[How to complete this task]
Below is a listing. Quote from it, exactly, the lines from the one containing "refine ⟨c₁ /" down to the one containing "have hexp : ∀", both ends included, and nothing else.

[Data section]
/-- **Systems of every incidence girth** (what the card cited from Füredi–Lazebnik–Seress–Ustimenko–Woldar 1995,
here DERIVED from `stub_girthDoubling`): for every `g` a 3-uniform system with `m = 2n` equations on `n ≥ 1`
variables, injective scopes, occurrences `≤ 6`, incidence girth `≥ g`. -/
theorem exists_girthSystem (g : ℕ) : ∃ (n : ℕ) (E : Fin (2 * n) → Fin 3 → Fin n), 0 < n ∧
    (∀ e, Function.Injective (E e)) ∧
    (∀ x : Fin n, (Finset.univ.filter fun p : Fin (2 * n) × Fin 3 => E p.1 p.2 = x).card ≤ 6) ∧
    ((g : ℕ) : ℕ∞) ≤ (SimpleGraph.fromRel fun x y : Fin n ⊕ Fin (2 * n) =>
      ∃ (e : Fin (2 * n)) (i : Fin 3), x = Sum.inl (E e i) ∧ y = Sum.inr e).egirth := by
  obtain ⟨n, E, hn, hinj, hocc, hg⟩ := girthSystem_iter g
  refine ⟨n, E, hn, hinj, hocc, le_trans ?_ hg⟩
  have : g ≤ 3 * 2 ^ g := (Nat.lt_two_pow_self).le.trans (Nat.le_mul_of_pos_left _ (by norm_num))
  exact_mod_cast this

/-! ### Small conversions -/

/-- The route's inlined sum IS `independencePolynomial`, for ANY decidability instances. -/
theorem indepSum_eq {α : Type*} [Fintype α] [DecidableEq α] (G : SimpleGraph α) {iG : DecidableRel G.Adj}
    {dI : ∀ I : Finset α, Decidable (G.IsIndepSet (↑I : Set α))} (lam : ℝ) :
    (∑ I : Finset α, @ite ℝ (G.IsIndepSet (↑I : Set α)) (dI I) (lam ^ I.card) 0) =
      @independencePolynomial α _ _ G iG ℝ _ lam := by
  unfold independencePolynomial
  exact Finset.sum_congr rfl fun I _ => by congr

/-- Transport of a degree bound across decidability instances (the crux statement carries the classical ones). -/
theorem maxDegree_le_of_le {α : Type*} [Fintype α] {G : SimpleGraph α} {i₁ i₂ : DecidableRel G.Adj} {Δ : ℕ}
    (h : @SimpleGraph.maxDegree α G _ i₁ ≤ Δ) : @SimpleGraph.maxDegree α G _ i₂ ≤ Δ := by
  have : i₁ = i₂ := Subsingleton.elim _ _
  subst this
  exact h

/-! ## The composition (kernel-checked, no `sorry` of its own) -/

/-- **`MacroscopicTwinsAbove` from the five stubs.** Given `Δ ≥ 3` and `λ > λ_c(Δ)`: S4 + the PROVED
`slyGadgetReduction_of_gadgets` give the gadget fact; S5 at `D = 6`, `r = 40` gives `A, c₁, c₂` and the
construction; `δ := c₁ / (120 (A + 1))`. For each `k`, with `s = 6k + 6`: `exists_girthSystem` (S1 iterated from
`K_{3,6}`) gives a system of girth `≥ 2s + 1`
on `n ≥ 1` variables, `m = 2n`; S2 gives `(s,1)`-expansion, so `Good (scope E) b s` is a consistency family with
bound `3k + 3` (`isConsistencyFamily_good`, PROVED) and S5 yields `Γ_0 ≡_{C^k} Γ_b`, converted into the typed
hom-count clause by `Dvorak2010.homCount_eq_of_ckEquiv` (PROVED); S3 gives a far `b` (`t = m/20 = n/10`), and
S5's energy clause gives `e^{c₁ n/10 − c₂ n} Z(Γ_b) ≤ Z(Γ_0)` with `c₁ n/10 − c₂ n ≥ c₁ n/40 ≥ δ N`
(`N ≤ 3An`, `40 c₂ < c₁`). -/
theorem MacroscopicTwinsAbove_of : MacroscopicTwinsAbove := by
  intro Δ hΔ lam hlam
  have hlam' : hardCoreThreshold Δ < lam := hlam
  have hlam0 : 0 < lam := (hardCoreThreshold_pos hΔ).trans hlam'
  have hsly : slyGadgetReduction := slyGadgetReduction_of_gadgets stub_slyGadgets
  obtain ⟨A, c₁, c₂, hc₁, hrc, happ⟩ := stub_apparatus hsly Δ hΔ lam hlam' 6 40
  have hA1 : (0 : ℝ) < (A : ℝ) + 1 := by positivity
  refine ⟨c₁ / (120 * ((A : ℝ) + 1)), by positivity, fun k => ?_⟩
  -- the system for this `k`
  obtain ⟨n, E, hn, hinj, hocc, hgirth⟩ := exists_girthSystem (2 * (6 * k + 6) + 1)
  have hexp : ∀ T : Finset (Fin (2 * n)), T.card ≤ 6 * k + 6 →
      1 * T.card ≤ 1 * (Literature.ModelTheory.FiniteModelTheory.XorSystem.boundary (scope E) T).card :=
    fun T hT => by
      rw [one_mul, one_mul]
      exact stub_boundary_of_girth (s := 6 * k + 6) E hinj hgirth T hT
  obtain ⟨b, hb⟩ := stub_farRhs E (by omega) le_rfl
  obtain ⟨N, Γ, hN, hNA, hdeg, hdup, hgap⟩ := happ n (2 * n) E hn hinj hocc
  refine ⟨N, Γ 0, Γ b, hN, maxDegree_le_of_le (hdeg 0), maxDegree_le_of_le (hdeg b), ?_, ?_⟩
  · -- homomorphism indistinguishability below treewidth `k`
    intro mF F hF
    rcases Nat.eq_zero_or_pos k with hk0 | hk1
    · subst hk0
      exact absurd hF (Nat.not_lt_zero _)
    have hfam : IsConsistencyFamily
        (Literature.ModelTheory.FiniteModelTheory.XorSystem.Good (scope E) b (6 * k + 6)) (3 * k + 3) :=
      isConsistencyFamily_good (p := 1) (q := 1) one_pos hexp (by omega)
    have hck : CkEquiv k (Γ 0) (Γ b) := hdup b (6 * k + 6) (3 * k + 3) k (by omega) hfam (by omega)
    exact Literature.ModelTheory.FiniteModelTheory.Dvorak2010.homCount_eq_of_ckEquiv hk1 hck F hF
  · -- the macroscopic gap
    have ht : ∀ h : Fin n → ZMod 2, ((2 * n : ℕ) : ℝ) / 20 ≤
        ((Finset.univ.filter fun e : Fin (2 * n) => (∑ i : Fin 3, h (E e i)) ≠ b e).card : ℝ) := by
      intro h
      have h1 : ((2 * n : ℕ) : ℝ) ≤
          20 * ((Finset.univ.filter fun e : Fin (2 * n) => (∑ i : Fin 3, h (E e i)) ≠ b e).card : ℝ) := by
        exact_mod_cast hb h
      linarith
    have hmain := hgap b (((2 * n : ℕ) : ℝ) / 20) ht
    have hZb : 0 ≤ independencePolynomial (Γ b) lam := (independencePolynomial_pos _ hlam0.le).le
    -- the exponent comparison `δ N ≤ c₁ n/10 − c₂ n`
    have hnR : (0 : ℝ) ≤ n := Nat.cast_nonneg n
    have hNR : (N : ℝ) ≤ A * (n + 2 * n) := by exact_mod_cast hNA
    have hc₂ : c₂ * n ≤ c₁ / 40 * n := by
      refine mul_le_mul_of_nonneg_right ?_ hnR
      linarith
    have hδN : c₁ / (120 * ((A : ℝ) + 1)) * N ≤ c₁ * (((2 * n : ℕ) : ℝ) / 20) - c₂ * n := by
      have hAfrac : (A : ℝ) / ((A : ℝ) + 1) ≤ 1 := by
        rw [div_le_one hA1]; linarith
      have h2n : (((2 * n : ℕ) : ℝ) / 20) = (n : ℝ) / 10 := by push_cast; ring
      rw [h2n]
      calc c₁ / (120 * ((A : ℝ) + 1)) * N ≤ c₁ / (120 * ((A : ℝ) + 1)) * (A * (n + 2 * n)) :=
            mul_le_mul_of_nonneg_left hNR (by positivity)
        _ = c₁ * n / 40 * ((A : ℝ) / ((A : ℝ) + 1)) := by
            field_simp
            ring
        _ ≤ c₁ * n / 40 * 1 := mul_le_mul_of_nonneg_left hAfrac (by positivity)
        _ ≤ c₁ * ((n : ℝ) / 10) - c₂ * n := by nlinarith
    have hexp_le : Real.exp (c₁ / (120 * ((A : ℝ) + 1)) * N) ≤
        Real.exp (c₁ * (((2 * n : ℕ) : ℝ) / 20) - c₂ * n) := Real.exp_le_exp.2 hδN
    have hfin : Real.exp (c₁ / (120 * ((A : ℝ) + 1)) * N) * independencePolynomial (Γ b) lam ≤
        independencePolynomial (Γ 0) lam :=
      (mul_le_mul_of_nonneg_right hexp_le hZb).trans hmain
    rw [← indepSum_eq (Γ b) lam, ← indepSum_eq (Γ 0) lam] at hfin
    convert hfin using 2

[Solution for this exercise]
  refine ⟨c₁ / (120 * ((A : ℝ) + 1)), by positivity, fun k => ?_⟩
  -- the system for this `k`
  obtain ⟨n, E, hn, hinj, hocc, hgirth⟩ := exists_girthSystem (2 * (6 * k + 6) + 1)
  have hexp : ∀ T : Finset (Fin (2 * n)), T.card ≤ 6 * k + 6 →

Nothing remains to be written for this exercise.